Mining along the German Trench line near Amiens (I will get the exact area) left British troops in somewhat of a similar situation.

The lesson learned:

Don't destroy or rublble up the objective to the extent it becomes impassable to forces you wish to deploy.

The same mistake was make at Cassino (not Monte Cassino) and doubtless manny other times, such as von Paulus did at Stalingrad. he destroyed his own Urban mobility. The rubble after the incessant bombardments saved the soviets from having to dig more tank traps..

Allegedly Allied Bombers were to have cratered Omaha beach, but this may be a bit of 20/20 bad hindsight.

the beaches had been tested (assuming they tropp in the first wwave land on the right spot) for consistency before the landings. Perhaps the caterering would have made things worse.

Your thoughts?

PostPosted: Wed Jun 30, 2010 1:15 am
by mikemurphy
Hi John,

Well, I'm not getting into coversations about Amiens, Cassino, or Normandy tonight. Way too much for one thread. However, concerning Meade and Gettysburg. You are correct when you stated he made fewer mistakes than Lee. In fact, the biggest Union mistake was made by Gen. Dan Sickles who moved his corps ahead of the union line leaving a gap in between Cemetery Ridge and Little Round Top. This was done against Meade's orders. So, the point here is Meade proved himself a great defensive general. When put on the offensive, however, he was a reluctant leaders.
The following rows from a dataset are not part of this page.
import Mathlib
import HarnessLib
import Summits.HubbardSuperconductivity.HubbardSuperconductivity.Theorems.KLProgrammeKLRegimeEngineTwoLegStepV17F2ZeroCloserGQJ
import Summits.HubbardSuperconductivity.HubbardSuperconductivity.Theorems.KLProgrammeKLRegimeEngineV8DefsQ8
import Summits.HubbardSuperconductivity.HubbardSuperconductivity.Theorems.KLProgrammeKLRegimeEngineV8DefsU10
import Summits.HubbardSuperconductivity.HubbardSuperconductivity.Theorems.KLProgrammeKLRegimeEngineV8DefsL4
import Summits.HubbardSuperconductivity.HubbardSuperconductivity.Theorems.KLProgrammeKLRegimeEngineV8DefsG8

/-!
# Stub (M) `stub_twoLeg_scale0` at the v2 TOKEN LAYER {#13 `klEngQ8`, #14 `klEngU₀10`, #15 `klEngGeo8`, #16 `klEngL₄`} with ONLY the absolute jet table
# `cJ` (token #9′, `klC4aJetC ↦ klC4aJetC2`, not yet in the tree) left as a binder — the v2 (M) PRE-BUILD (cell gate-hubbard-kl, seat p1b g9)

One application of `stub_twoLeg_scale0_GQJ` (…ZeroCloserGQJ, p548140) at `G := klEngGeo8`, `Q := klEngQ8 P R`, `c₃ := klEngC₃6 P R`, `U₀c := klEngU₀10 P R c`,
`cJ' := klC4aJetC' P R`, volume threshold `klEngL₄ P R β U ≤ L` (`klEngL₃_le_of_klEngL₄_le`), with the package rows discharged by the landed `rfl` rows
`klEngGeo8_S`/`klEngGeo7_S`, `klEngQ8_S'`/`klEngQ7_S'`, `klEngQ8_CL`/`klEngQ7_CL`, `klEngQ8_M0` and `four_le_klEngQ6_CL_zero`, `klEngU₀10_le_klEngU₀9`:

* **`stub_twoLeg_scale0_klEng8Q8U10L4`** — for any table `cJ ≤ klEngGeo8.S`: (M)'s v2 binder list (modulo the name of the absolute table) ⇒
  `TwoLegStepV17F2 L M klEngGeo8 P (klEngQ8 P R) R β U μ 0`.  On v2 day: `theorem stub_twoLeg_scale0 : <v2 text> := fun … =>
  stub_twoLeg_scale0_klEng8Q8U10L4 klC4aJetC2 klC4aJetC2_le_klEngGeo8_S …` (if token #17 `klEngQ9` fires, the same line through `klEngQ9_S'/_CL/_M0`).

Proof only; no definition; nothing asserts superconductivity.  References: BGM 2006 §2–§3 [cite: BenfattoGiulianiMastropietro2006].
-/

noncomputable section

namespace Summit.HubbardSuperconductivity.HubbardSuperconductivity.Theorems.EngineV8

set_option linter.dupNamespace false -- summit = problem name (single-conjunct summit), D-0017

open Real Finset Literature.MathematicalPhysics.QuantumLattice Literature.Probability.LatticeModels
open Literature.MathematicalPhysics.QuantumLattice.FermiRG Literature.MathematicalPhysics.QuantumLattice.BandSectorCounting
open Summit.HubbardSuperconductivity.HubbardSuperconductivity.Theorems.KLProgrammeLegKernels
open Summit.HubbardSuperconductivity.HubbardSuperconductivity.Theorems.DispersionFlow
open Summit.HubbardSuperconductivity.HubbardSuperconductivity.Theorems.PerturbedFermiCurve
open Summit.HubbardSuperconductivity.HubbardSuperconductivity.Theorems.KLRegimeSplit
open Summit.HubbardSuperconductivity.HubbardSuperconductivity.Theorems.TwoVolumeDefect

/-- **STUB (M) AT THE v2 TOKEN LAYER** (`klEngGeo8`, `klEngQ8 P R`, `klEngC₃6 P R`, `klEngU₀10 P R c`, `klEngL₄ P R β U`; reading tables `cJ` /
`klC4aJetC' P R` with `cJ ≤ klEngGeo8.S` the only row left open — token #9′): `TwoLegStepV17F2 L M klEngGeo8 P (klEngQ8 P R) R β U μ 0`. -/
theorem stub_twoLeg_scale0_klEng8Q8U10L4 (cJ : ℕ → ℝ) (hGS : ∀ k, cJ k ≤ klEngGeo8.S k)
    (P : SplitConsts) (R : RenConsts) (c : ℝ) (hP : P.WF) (hR : R.WF2) (hc : 0 < c)
    (hc3 : c ≤ klEngC₃6 P R) (μ : ℝ) (hμ : μ ∈ klWindowC) (U : ℝ) (hU : 0 < U) (hUle : U ≤ klEngU₀10 P R c) (β : ℝ) (hβ : klBetaMin ≤ β)
    (hβc : β ≤ Real.exp (c / U ^ 2)) (L M : ℕ) [NeZero L] [NeZero M] (hL : klEngL₄ P R β U ≤ L) (hM : klEngM₃ β U L ≤ M)
    (hfr : FrameOK R U (nScales β) μ (klFlowFrameU L M β U μ 0))
    (hE : EngineBoundsAtV17F2 L M klEngGeo8 P (klEngQ8 P R) β U μ 0)
    (hJ : TwoLegReadJetBound L M cJ (klC4aJetC' P R) β U μ (klFlowFrameU L M β U μ 0) 0) :
    TwoLegStepV17F2 L M klEngGeo8 P (klEngQ8 P R) R β U μ 0 :=
  stub_twoLeg_scale0_GQJ klEngGeo8 (klEngQ8 P R) cJ (klC4aJetC' P R) P R c hGS
    (fun k => by rw [klEngQ8_S', klEngQ7_S']; exact klC4aJetC'_le_klEngQ6_S' P R k)
    (fun β n => by rw [klEngQ8_CL, klEngQ7_CL]; exact klEngQ6_CL_nonneg P R β n)
    (fun β => by rw [klEngQ8_CL, klEngQ7_CL]; exact four_le_klEngQ6_CL_zero P R β) (fun β U L => le_of_eq rfl)
    (klEngC₃6_le_klEngC₃3 P R) (klEngU₀10_le_klEngU₀9 P R c) hP hR hc hc3 μ hμ U hU hUle β hβ hβc L M (klEngL₃_le_of_klEngL₄_le hL) hM hfr hE hJ

/-- **The v1 absolute table is admissible at the v2 geometry package**: `klC4aJetC k ≤ klEngGeo8.S k` (`klEngGeo8.S = klEngGeo7.S`). -/
theorem klC4aJetC_le_klEngGeo8_S (k : ℕ) : klC4aJetC k ≤ klEngGeo8.S k := by
  rw [klEngGeo8_S]; exact klC4aJetC_le_klEngGeo7_S k

/-- **(M) at the v2 token layer with the v1 table `klC4aJetC`** (the twin T2-2 elaborated, 4c50d9f0bd0fdaf7; superseded on v2 day by the `klC4aJetC2` line). -/
theorem stub_twoLeg_scale0_klEng8Q8U10L4_v1table (P : SplitConsts) (R : RenConsts) (c : ℝ) (hP : P.WF) (hR : R.WF2) (hc : 0 < c)
    (hc3 : c ≤ klEngC₃6 P R) (μ : ℝ) (hμ : μ ∈ klWindowC) (U : ℝ) (hU : 0 < U) (hUle : U ≤ klEngU₀10 P R c) (β : ℝ) (hβ : klBetaMin ≤ β)
    (hβc : β ≤ Real.exp (c / U ^ 2)) (L M : ℕ) [NeZero L] [NeZero M] (hL : klEngL₄ P R β U ≤ L) (hM : klEngM₃ β U L ≤ M)
    (hfr : FrameOK R U (nScales β) μ (klFlowFrameU L M β U μ 0))
    (hE : EngineBoundsAtV17F2 L M klEngGeo8 P (klEngQ8 P R) β U μ 0)
    (hJ : TwoLegReadJetBound L M klC4aJetC (klC4aJetC' P R) β U μ (klFlowFrameU L M β U μ 0) 0) :
    TwoLegStepV17F2 L M klEngGeo8 P (klEngQ8 P R) R β U μ 0 :=
  stub_twoLeg_scale0_klEng8Q8U10L4 klC4aJetC klC4aJetC_le_klEngGeo8_S P R c hP hR hc hc3 μ hμ U hU hUle β hβ hβc L M hL hM hfr hE hJ

end Summit.HubbardSuperconductivity.HubbardSuperconductivity.Theorems.EngineV8

end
As for the Battle of the Crater. This was not the first time this happened. It's amazing Grant even agreed to the plan considering the debacle at Vicksburg when he tried it (the same thing happened). However, he put the onus on Meade at Petersburg and Meade made Burnside change the brigade that was to make the initial thrust after the explosion to an all-white unit that had not trained for what was to happen (not to count the drunk Gen. Ledlie who was passed out in his bunker during the attack). Ledlie will be court-martialed and Burnside will be put on the shelf, but nothing happened to Meade.

I think it's funny that Grant basically ran the Army of the Potomac but kept Meade around. He obviously didn't have much confidence in the Pennsylvanian, and yet, has nothing but accolades for him in his memiors. Go figure.


Keeping to the Point

PostPosted: Wed Jul 07, 2010 3:07 am
Yes, well I do tend to wander a bit and will probably never fail to drag in what I think was a similar tactical of strategic situation.

No, I think my feelings about Custers' "Glorious Conduct" at Gettysburg are well in the 'grey" as I have not heard much about it.

I wish the old "board game" by Avalon Hill of Gettysburg. It has been a long time since I had it. I gave me more of a feel for the battle and the fog of war.

The fog of war was mimicked by only reuquiring Unit markers to be placed on the board when they cam within detection range of were attacking or "tripped over an opposing unit.

But It could be played with this Fog as a set piece and it was still critical to make the right deplyment decisions quickly, as the units did not really move very fast.

In a meeting enagement (so called) such as Gettysburg was (is both armies depling for 'route march" to their interim deployment sites) I recall it was very difficult for Lee to grab ground across Emmitsburg Road-although it sounds good to say Lee should not have "settled in where he did.

Overconfidence, or playing the hand he was given?.

Your educated replies are always welsome. FYI "alexander" and "Jutland" were my other two favorites by avalon hill.